Durant toute la saison estivale, il accompagnera ses clients en ce qui a trait à la gestion de la ruche et à la récolte du miel. «La plupart de nos clients ont une sensibilité environnementale et veulent s'impliquer pour préserver la santé des abeilles», explique-t-il. 

Des clients partout

En affaires depuis 2012 à Montréal, la compagnie Alvéole en est pour sa part à sa première saison dans la capitale. Et déjà, elle compte 45 clients qui ont installé 75 ruches un peu partout en ville. Il y a, entre autres, l'aéroport de Québec, Place Sainte-Foy, les caisses Desjardins, le Centre des congrès, le siège social de la SSQ, des écoles privées comme le collège Saint-Charles Garnier et des restaurants. 

«On a pas mal atteint le maximum de ce qu'on peut faire cette année, étant donné le service que l'on offre à nos clients», explique Jade Carier-Saucier, chargée de projet chez Alvéole. La compagnie offre différents forfaits aux entreprises et aux particuliers, selon qu'ils sont plus ou moins familiers avec l'apiculture, forfaits qui comprennent entre trois et sept visites par année. 

Encore de la place

Selon Alvéole, il y a encore de la place à Québec pour d'autres ruches et d'autres abeilles, le phénomène d'apiculture urbaine ne faisant que commencer. «Plus il y aura d'abeilles, mieux ce sera pour le développement des fleurs et des jardins urbains. Pour le moment, on est vraiment loin d'avoir atteint une saturation», croit Mme Carier-Saucier. 

Aucune réglementation du MAPAQ ne limite le nombre de ruches qui peuvent être installées dans telle ou telle ville ou région. «On ne fait pas de surveillance par rapport au nombre de ruches sur un territoire donné», confirme le porte-parole Alexandre Noël.

Un développement qui cause de nombreuses craintes

Le président de la Fédération des apiculteurs du Québec observe d'un oeil craintif la hausse vertigineuse du nombre de ruches en ville. «Ça nous dérange un peu parce que le suivi qui est fait de ces ruches-là est pas nécessairement assez serré», indique Léo Buteau, qui est aussi apiculteur à Saint-Henri-de-Lévis.

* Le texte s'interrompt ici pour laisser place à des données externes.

import Summits.HodgeConjecture.HodgeConjecture.Theorems.SignSymmetricPowersSevenFacts
import Summits.HodgeConjecture.HodgeConjecture.Theorems.SignSymmetricPowersSignDeckHodgeKernel
import HarnessLib

/-!
# Crux K1-B `VeryGeneralSignCommutatorsInHg` (route `SignSymmetricPowers`, stmt-HodgeConjecture-19716) and the rung leaf
# `SignThreefoldPowersHodge` (19715) modulo the deck Hodge numbers, and modulo SEVEN facts with Griffiths' residue KERNEL

Prover seat `hodge-nonav-prover-Ax` (g4), cell `hodge-nonav`, 2026-08-27.  Landed `--supports stmt-HodgeConjecture-19716`
(helper); sorry-free, no definition, no new named fact; CONDITIONAL results only — nothing here says HC ∕ HC_AV is proved,
rung F-H1 is not moved.

`SignSymmetricPowersSevenFacts.veryGeneralSignCommutatorsInHg_of_seven_facts` (this seat) closes K1-B from SEVEN named facts,
the first of which — Voisin's equivariant Jacobian-ring statement `voisin2003_finrank_eigenspace_inf_hodgePiece_of_diagonalStabilizer`
(dimension form) — enters ONLY through the registered stub `stub_signDeckHodge` (the `ι`-eigen-Hodge numbers of the very
general sign-symmetric threefold).  The tree carries a second named fact for the same piece of Griffiths–Voisin residue
theory, the kernel form `Griffiths1969_residueKernel_eq_jacobianIdeal` (Voisin II Thm. 6.10), from which
`SignSymmetricPowersSignDeckHodgeKernel.stub_signDeckHodge_of_residueKernel` proves the stub's conclusion, and from which
prover-Bx derived route A's two Carlson–Toledo Hodge-number facts (`CyclicUnitaryPowersDeckHodgeOfGriffiths`), so that
route A's crux K1 is conditional on {CT family, Griffiths kernel, CT Thm 7.1, CDK} (`CyclicUnitaryPowersFourFacts`).

This file factors the seven-facts theorem through the stub's CONCLUSION:

* `veryGeneralSignCommutatorsInHg_of_signDeckHodge` — K1-B from the deck Hodge numbers (the registered signature of
  `stub_signDeckHodge`, taken as a hypothesis) and the six other facts (ZvK generation, uniform Picard–Lefschetz for nodal
  forms, global invariant cycles, nodal local branches of the discriminant, CDK cover, the symmetric `A₃` vanishing lattice);
  the proof is the seven-facts proof verbatim with the Deck clauses assembled from `exists_signDeckModel_clauses_one_two`;
* `veryGeneralSignCommutatorsInHg_of_seven_facts_kernel` — **K1-B ⟸ {`Griffiths1969_residueKernel_eq_jacobianIdeal`, ZvK, PL,
  GIC, D1, CDK, B2}**, so that the two K1 cruxes of the cell bind ONE residue fact and the UNION of their fact lists is
  nine names; `signThreefoldPowersHodge_of_seven_facts_kernel` — the rung leaf likewise.  (The dimension-form
  seven-facts theorem is `veryGeneralSignCommutatorsInHg_of_signDeckHodge (stub_signDeckHodge hV)`.)

## References

* [VoisinHodgeII2003] C. Voisin, Hodge Theory and Complex Algebraic Geometry II (2003), §6.1.3 Thm. 6.10 / Cor. 6.12.
* [CattaniDeligneKaplan1995] E. Cattani, P. Deligne, A. Kaplan, On the locus of Hodge classes, J. Amer. Math. Soc. 8
  (1995), Cor. 1.2.
* [Deligne1972K3] P. Deligne, La conjecture de Weil pour les surfaces K3, Invent. Math. 15 (1972), Prop. 7.5 (= CMSP 15.3.7,
  a theorem of the tree: `deligne_finiteIndex_monodromy_le_mumfordTateGroup_of_isQuasiProjectiveOver`).
-/

noncomputable section

-- mandated namespace `Summit.HodgeConjecture.HodgeConjecture.Theorems` trips `linter.dupNamespace` (off tree-wide)
set_option linter.dupNamespace false
set_option maxHeartbeats 800000

namespace Summit.HodgeConjecture.HodgeConjecture.Theorems.SignSymmetricPowersSevenFactsKernel

open Literature.AlgebraicGeometry.Motives Literature.AlgebraicGeometry.HodgeTheory
open Literature.AlgebraicGeometry.HodgeTheory.BettiUniverse
open Literature.AlgebraicTopology.SingularHomology
open CategoryTheory
open Summit.HodgeConjecture.HodgeConjecture.Theorems.SignSymmetricPowersSevenFacts

/-- **K1-B `VeryGeneralSignCommutatorsInHg` from the deck Hodge numbers and six named facts.**  The hypothesis `hSDH` is
the registered signature of the stub `stub_signDeckHodge` (the `(−1)^j`-eigen-Hodge numbers `shn d j q` of the sign
involution on `H³` of a very general sign-symmetric threefold of even degree `d ≥ 4`); the rest is the seven-facts proof:
sign-pencil envelope with quasi-projective total space, CDK cover avoided polynomially, Hodge genericity, CMSP 15.3.7 (a
theorem), transport of the `σ`-centraliser to the fibre, `commutator_mem_hodgeGroup_of_signSymmetric`, transport back,
`stub_modelTransfer`.  CONDITIONAL result. [cite: VoisinHodgeII2003, §6.1.3 Thm. 6.10 and Cor. 6.12] -/
theorem veryGeneralSignCommutatorsInHg_of_signDeckHodge
    (hSDH : open Literature.AlgebraicGeometry.Motives Literature.AlgebraicGeometry.HodgeTheory Literature.AlgebraicGeometry.HodgeTheory.BettiUniverse CategoryTheory.Limits in let pmul2 : List (ℕ × ℕ) → List (ℕ × ℕ) → List (ℕ × ℕ) := fun a b => (List.range (a.length + b.length - 1)).map fun k => (((List.range (k + 1)).map fun i => (a.getD i (0, 0)).1 * (b.getD (k - i) (0, 0)).1 + (a.getD i (0, 0)).2 * (b.getD (k - i) (0, 0)).2).sum, ((List.range (k + 1)).map fun i => (a.getD i (0, 0)).1 * (b.getD (k - i) (0, 0)).2 + (a.getD i (0, 0)).2 * (b.getD (k - i) (0, 0)).1).sum); let fac : ℕ → Bool → List (ℕ × ℕ) := fun d odd => (List.range (d - 1)).map fun k => if odd ∧ ¬ Even k then (0, 1) else (1, 0); let shn : ℕ → ℕ → ℕ → ℕ := fun d j q => if (q + 1) * d < 5 then 0 else if j = 0 then (([fac d true, fac d false, fac d false, fac d false].foldl pmul2 (fac d true)).getD ((q + 1) * d - 5) (0, 0)).1 else (([fac d true, fac d false, fac d false, fac d false].foldl pmul2 (fac d true)).getD ((q + 1) * d - 5) (0, 0)).2; ∀ ⦃d : ℕ⦄, Even d → 4 ≤ d → ∀ f : MvPolynomial (Fin 5) ℂ, f.IsHomogeneous d → (∀ e : Fin 5 →₀ ℕ, ¬ Even (e 0 + e 1) → f.coeff e = 0) → SmoothHypersurface.IsNonsingularForm ℂ f → ∀ (hXF : IsSmoothProjective 3 (SmoothHypersurface.hypersurface f)) (ha : (fun i : Fin 5 => if (i : ℕ) < 2 then (-1 : ℂˣ) else 1) ∈ diagonalStabilizer f), ∀ j q : ℕ, j < 2 → q ≤ 3 → Module.finrank ℂ ↥(Module.End.eigenspace ((pull (diagonalAut f ha) 3).baseChange ℂ) ((-1 : ℂ) ^ j) ⊓ (hodge exists_isReal_hodgeModel_holds hXF 3).piece ((3 : ℤ) - q) q) = shn d j q)
    (hZvK : Literature.AlgebraicGeometry.FundamentalGroup.affineHypersurfaceComplement_meridians_normalClosure_eq_top)
    (hPL : Literature.AlgebraicGeometry.HodgeTheory.picardLefschetz_nodalForms_uniform)
    (hGIC : Literature.AlgebraicGeometry.HodgeTheory.deligne_globalInvariantCycles)
    (hD1 : Literature.AlgebraicGeometry.HodgeTheory.discriminant_localBranches_nodal)
    (hCDK : Literature.AlgebraicGeometry.HodgeTheory.cmsp_nonHodgeGenericPoints_countable_algebraic_cover)
    (hB2 : Literature.AlgebraicGeometry.HodgeTheory.picardLefschetz_symmetricA3) :
    Summit.HodgeConjecture.HodgeConjecture.Theses.SignSymmetricPowers.VeryGeneralSignCommutatorsInHg := by
  have hMC : Literature.AlgebraicGeometry.FundamentalGroup.affineHypersurfaceComplement_meridian_isConj :=
    Literature.AlgebraicGeometry.FundamentalGroup.affineHypersurfaceComplement_meridian_isConj_holds
  refine Summit.HodgeConjecture.HodgeConjecture.Theorems.SignSymmetricPowersModelTransfer.stub_modelTransfer ?_
  intro d hd h4d
  obtain ⟨𝒳, S, u, hu, h𝒳, hqp, hsm, hirr, hU, A, hA, hfin, pt, hALG, hMEM⟩ :=
    signPencilEnvelope_of_facts_qp hZvK hPL hGIC hD1 hB2 hMC hd h4d
  haveI hHTF : HodgeTensorFacts.{0, 0} := hodgeTensorFacts_holds
  haveI : ∀ t : ComplexPoints S, Module.Finite ℚ (bettiCohomology (fiberOver u t) 3) := hfin
  -- the Cattani–Deligne–Kaplan cover of the non-Hodge-generic points of the base
  obtain ⟨W, hW, hcov⟩ := hCDK u 3 3 hu hqp hsm hirr hU A hA
  -- each member of the cover is avoided off one nonzero polynomial condition on the ι-even coefficients
  choose G hG₀ hG using fun j => hALG (W j) (hW j).1 (hW j).2
  -- v5: prepend the nonsingular-avoidance polynomial `g₀`, so that very general members are NONSINGULAR FORMS (this
  -- excludes the degenerate corners `f = c·G^k`, `k ≥ 2`, where `V₊(f)_red` is a smooth threefold of lower degree)
  obtain ⟨g₀, hg₀, hNSg⟩ := Summit.HodgeConjecture.HodgeConjecture.Theorems.SignSymmetricPowersNonsingularAvoidance.stub_signNonsingularAvoidance hd h4d
  refine ⟨fun i => if i = 0 then g₀ else G (i - 1), ?_, ?_⟩
  · intro i
    by_cases hi : i = 0
    · simpa only [hi, if_true] using hg₀
    · simpa only [hi, if_false] using hG₀ (i - 1)
  intro f hf hev hgen' hXF ha
  have hJ : SmoothHypersurface.IsNonsingularForm ℂ f := hNSg f hf (by simpa only [if_true] using hgen' 0)
  have hgen : ∀ j, MvPolynomial.eval (fun e : {e : Fin 5 →₀ ℕ // e.degree = d} => f.coeff e.1) (G j) ≠ 0 := fun j => by
    simpa only [Nat.succ_ne_zero, if_false, Nat.add_sub_cancel] using hgen' (j + 1)
  -- Deck clauses: `σ_f^{*2} = 1` and `σ_f^*` a `tr ∘ cup` isometry (tree), and the deck Hodge numbers from `hSDH`
  obtain ⟨ha', h1, h2⟩ := exists_signDeckModel_clauses_one_two f hev hXF
  refine ⟨⟨h1, h2, hSDH hd h4d f hf hev hJ hXF ha'⟩, ?_⟩
  intro g h hg hh
  obtain ⟨φ, B, hB, hBn, τ, hτ, T, D, hNon, hτB, hφτ, hφB, hHG, hT, hD, hspanPos, hconnPos,
    hseedPos, hspanNeg, hconnNeg, hseedNeg⟩ := hMEM f hf hev hJ hXF ha
  haveI := finite hXF 3
  haveI : Nontrivial (bettiCohomology (fiberOver u (pt f)) 3) := hNon
  -- the classifying point of a very general member is Hodge generic
  have hsgen : IsHodgeGenericPoint u 3 hU hu A hA ⟨pt f, Set.mem_univ _⟩ := by
    by_contra hns
    obtain ⟨j, hj⟩ := hcov ⟨pt f, Set.mem_univ _⟩ hns
    exact hG j f hf hev hXF (hgen j) hj
  -- CMSP 15.3.7 (ii), now a THEOREM (quasi-projective total space, irreducible base): the algebraic monodromy group
  -- `Mon⁰ = (Γ^Zar)⁰` lies in the Mumford–Tate group of the fibre
  have hΓ : glIdentityComponent (ratMonodromyGroup u 3 hU ⟨pt f, Set.mem_univ _⟩) ⊆
      (((A (pt f)).hodgeStructure (hu.isSmoothProjective (pt f)) (hA (pt f)) 3).mumfordTateGroup : Set (bettiCohomology (fiberOver u (pt f)) 3 ≃ₗ[ℚ] bettiCohomology (fiberOver u (pt f)) 3)) :=
    (deligne_finiteIndex_monodromy_le_mumfordTateGroup_of_isQuasiProjectiveOver u 3 3 hu h𝒳 hqp hsm hirr hU A hA
      ⟨pt f, Set.mem_univ _⟩ hsgen).2
  -- transport the two σ-centraliser isometries to the fibre
  have hστ : ∀ y, τ (φ.symm y) = φ.symm (pull (diagonalAut f ha) 3 y) := fun y => by
    apply φ.injective
    rw [hφτ, LinearEquiv.apply_symm_apply, LinearEquiv.apply_symm_apply]
  have cenτ : ∀ k : bettiCohomology (SmoothHypersurface.hypersurface f) 3 ≃ₗ[ℚ] bettiCohomology (SmoothHypersurface.hypersurface f) 3,
      (∀ x, k (pull (diagonalAut f ha) 3 x) = pull (diagonalAut f ha) 3 (k x)) →
      ∀ x, ((φ.trans k).trans φ.symm) (τ x) = τ (((φ.trans k).trans φ.symm) x) := by
    intro k hk x
    simp only [LinearEquiv.trans_apply]
    rw [hφτ, hk, hστ]
  have cenB : ∀ k : bettiCohomology (SmoothHypersurface.hypersurface f) 3 ≃ₗ[ℚ] bettiCohomology (SmoothHypersurface.hypersurface f) 3,
      (∀ x y, tr hXF (3 + 3) (cup (SmoothHypersurface.hypersurface f) 3 3 (k x) (k y)) = tr hXF (3 + 3) (cup (SmoothHypersurface.hypersurface f) 3 3 x y)) →
      ∀ x y, B (((φ.trans k).trans φ.symm) x) (((φ.trans k).trans φ.symm) y) = B x y := by
    intro k hk x y
    simp only [LinearEquiv.trans_apply]
    rw [hφB, LinearEquiv.apply_symm_apply, LinearEquiv.apply_symm_apply, hk, ← hφB]
  -- Theorem A's algebra (landed): commutators of the sign-symmetric centraliser of the fibre lie in its Hodge group
  have hcomm := commutator_mem_hodgeGroup_of_signSymmetric ((A (pt f)).hodgeStructure (hu.isSmoothProjective (pt f)) (hA (pt f)) 3)
    (smoothProjective_hodgeStructure_isPolarizable_holds (hu.isSmoothProjective (pt f)) (A (pt f))
      (hA (pt f)) 3) ⟨1, by norm_num⟩ hB hBn hτ hτB hΓ hT hD hspanPos hconnPos hseedPos hspanNeg hconnNeg
    hseedNeg (cenτ g hg.1) (cenB g hg.2) (cenτ h hh.1) (cenB h hh.2)
  -- transport back to `H³(X_f;ℚ)` along `φ` (Hodge groups correspond)
  have hback := hHG _ hcomm
  have hid : (φ.symm.trans (((φ.trans g).trans φ.symm) * ((φ.trans h).trans φ.symm) *
      ((φ.trans g).trans φ.symm)⁻¹ * ((φ.trans h).trans φ.symm)⁻¹)).trans φ = g * h * g⁻¹ * h⁻¹ := by
    have hinv : ∀ k : bettiCohomology (SmoothHypersurface.hypersurface f) 3 ≃ₗ[ℚ] bettiCohomology (SmoothHypersurface.hypersurface f) 3,
        ((φ.trans k).trans φ.symm)⁻¹ = (φ.trans k⁻¹).trans φ.symm := by
      intro k
      rw [inv_eq_iff_mul_eq_one]
      ext x
      simp
    rw [hinv, hinv]
    ext x
    simp
  rw [hid] at hback
  exact hback

/-- **K1-B modulo SEVEN named facts, residue-KERNEL form**: `Griffiths1969_residueKernel_eq_jacobianIdeal` (Voisin II
Thm. 6.10 — the fact route A's `CyclicUnitaryPowersFourFacts` also binds), ZvK generation of `π₁` of affine hypersurface
complements by meridians, uniform Picard–Lefschetz for nodal forms, Deligne's global invariant cycles, nodal local branches
of the discriminant, the Cattani–Deligne–Kaplan cover, and the symmetric `A₃` vanishing lattice.  CONDITIONAL result.
[cite: VoisinHodgeII2003, §6.1.3 Thm. 6.10 and Cor. 6.12] -/
theorem veryGeneralSignCommutatorsInHg_of_seven_facts_kernel
    (hG : Literature.AlgebraicGeometry.HodgeTheory.Griffiths1969_residueKernel_eq_jacobianIdeal)
    (hZvK : Literature.AlgebraicGeometry.FundamentalGroup.affineHypersurfaceComplement_meridians_normalClosure_eq_top)
    (hPL : Literature.AlgebraicGeometry.HodgeTheory.picardLefschetz_nodalForms_uniform)
    (hGIC : Literature.AlgebraicGeometry.HodgeTheory.deligne_globalInvariantCycles)
    (hD1 : Literature.AlgebraicGeometry.HodgeTheory.discriminant_localBranches_nodal)
    (hCDK : Literature.AlgebraicGeometry.HodgeTheory.cmsp_nonHodgeGenericPoints_countable_algebraic_cover)
    (hB2 : Literature.AlgebraicGeometry.HodgeTheory.picardLefschetz_symmetricA3) :
    Summit.HodgeConjecture.HodgeConjecture.Theses.SignSymmetricPowers.VeryGeneralSignCommutatorsInHg :=
  veryGeneralSignCommutatorsInHg_of_signDeckHodge
    (SignSymmetricPowersSignDeckHodgeKernel.stub_signDeckHodge_of_residueKernel hG) @hZvK @hPL @hGIC @hD1 @hCDK @hB2

/-- **The rung leaf `SignThreefoldPowersHodge` modulo the same SEVEN named facts (residue-kernel form)** — composition with
the landed `signThreefoldPowersHodge_of_veryGeneralSignCommutatorsInHg`.  CONDITIONAL result; rung F-H1 not moved.
[cite: VoisinHodgeII2003, §6.1.3 Thm. 6.10 and Cor. 6.12] -/
theorem signThreefoldPowersHodge_of_seven_facts_kernel
    (hG : Literature.AlgebraicGeometry.HodgeTheory.Griffiths1969_residueKernel_eq_jacobianIdeal)
    (hZvK : Literature.AlgebraicGeometry.FundamentalGroup.affineHypersurfaceComplement_meridians_normalClosure_eq_top)
    (hPL : Literature.AlgebraicGeometry.HodgeTheory.picardLefschetz_nodalForms_uniform)
    (hGIC : Literature.AlgebraicGeometry.HodgeTheory.deligne_globalInvariantCycles)
    (hD1 : Literature.AlgebraicGeometry.HodgeTheory.discriminant_localBranches_nodal)
    (hCDK : Literature.AlgebraicGeometry.HodgeTheory.cmsp_nonHodgeGenericPoints_countable_algebraic_cover)
    (hB2 : Literature.AlgebraicGeometry.HodgeTheory.picardLefschetz_symmetricA3) :
    Summit.HodgeConjecture.HodgeConjecture.Theses.SignSymmetricPowers.SignThreefoldPowersHodge :=
  SignSymmetricPowersSignThreefoldPowersHodge.signThreefoldPowersHodge_of_veryGeneralSignCommutatorsInHg
    (veryGeneralSignCommutatorsInHg_of_seven_facts_kernel @hG @hZvK @hPL @hGIC @hD1 @hCDK @hB2)

end Summit.HodgeConjecture.HodgeConjecture.Theorems.SignSymmetricPowersSevenFactsKernel

end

Pour l'heure, aucun cours n'est obligatoire pour devenir propriétaire d'abeilles. «Une ruche doit être visitée par quelqu'un de formé aux 7 à 10 jours maximum», croit M. Buteau. «Sinon, il y a des risques de propagation de maladies comme la loque américaine ou la varoise», explique-t-il. 

M. Buteau soutient que les amoureux des abeilles devraient suivre une réelle formation avant de se lancer dans l'exploitation d'une ruche. «Ça a l'air simple, mais c'est pas nécessairement facile. Il faut connaître la biologie de l'espèce», plaide-t-il. 

Le règlement actuel stipule seulement qu'une ruche ne doit pas être installée à moins de 15 mètres d'un chemin public ou d'une habitation, à moins que celle-ci ne soit clôturée. 

Zone grise

«Pour s'en sortir, en ville, les gens ont eu la bonne idée de les installer sur les toits. Mais c'est comme une zone grise pour le moment.

Ce règlement-là a été écrit en fonction des ruches situées au sol», explique Patrick Nadeau, des Artisans de la ruche. 

Le MAPAQ exige aussi que tous les propriétaires de ruches s'enregistrent (frais de 17,72 $ par année) et identifient clairement les ruches qui leur appartiennent. Pour l'apiculture en ville, le ministère a émis quelques directives, soit d'«agir de façon responsable en installant ses ruches de façon à ne pas créer de problème avec le voisinage» et d'«éviter de surpeupler l'espace utilisé», en prenant en considération les autres ruches situées à proximité et «la réserve florale à disposition». 

«C'est le respect minimal, les règles de base connues des apiculteurs. Mais là, on dirait qu'on a perdu le contrôle», déplore Marc Lucas, du rucher Turlu. Selon M. Lucas, les abeilles peuvent devenir agressives si elles sont trop populeuses dans un même rayon de 5 kilomètres. 

En ville, les phénomènes d'essaimages peuvent aussi provoquer la crainte des citadins. L'essaimage est ce phénomène où la reine et une partie des abeilles quittent la ruche pour former une nouvelle colonie. À Montréal, un essaim d'abeilles a déjà élu domicile sur une voiture et un autre, à Toulouse, sur un vélo, avant d'être récupérés par des apiculteurs.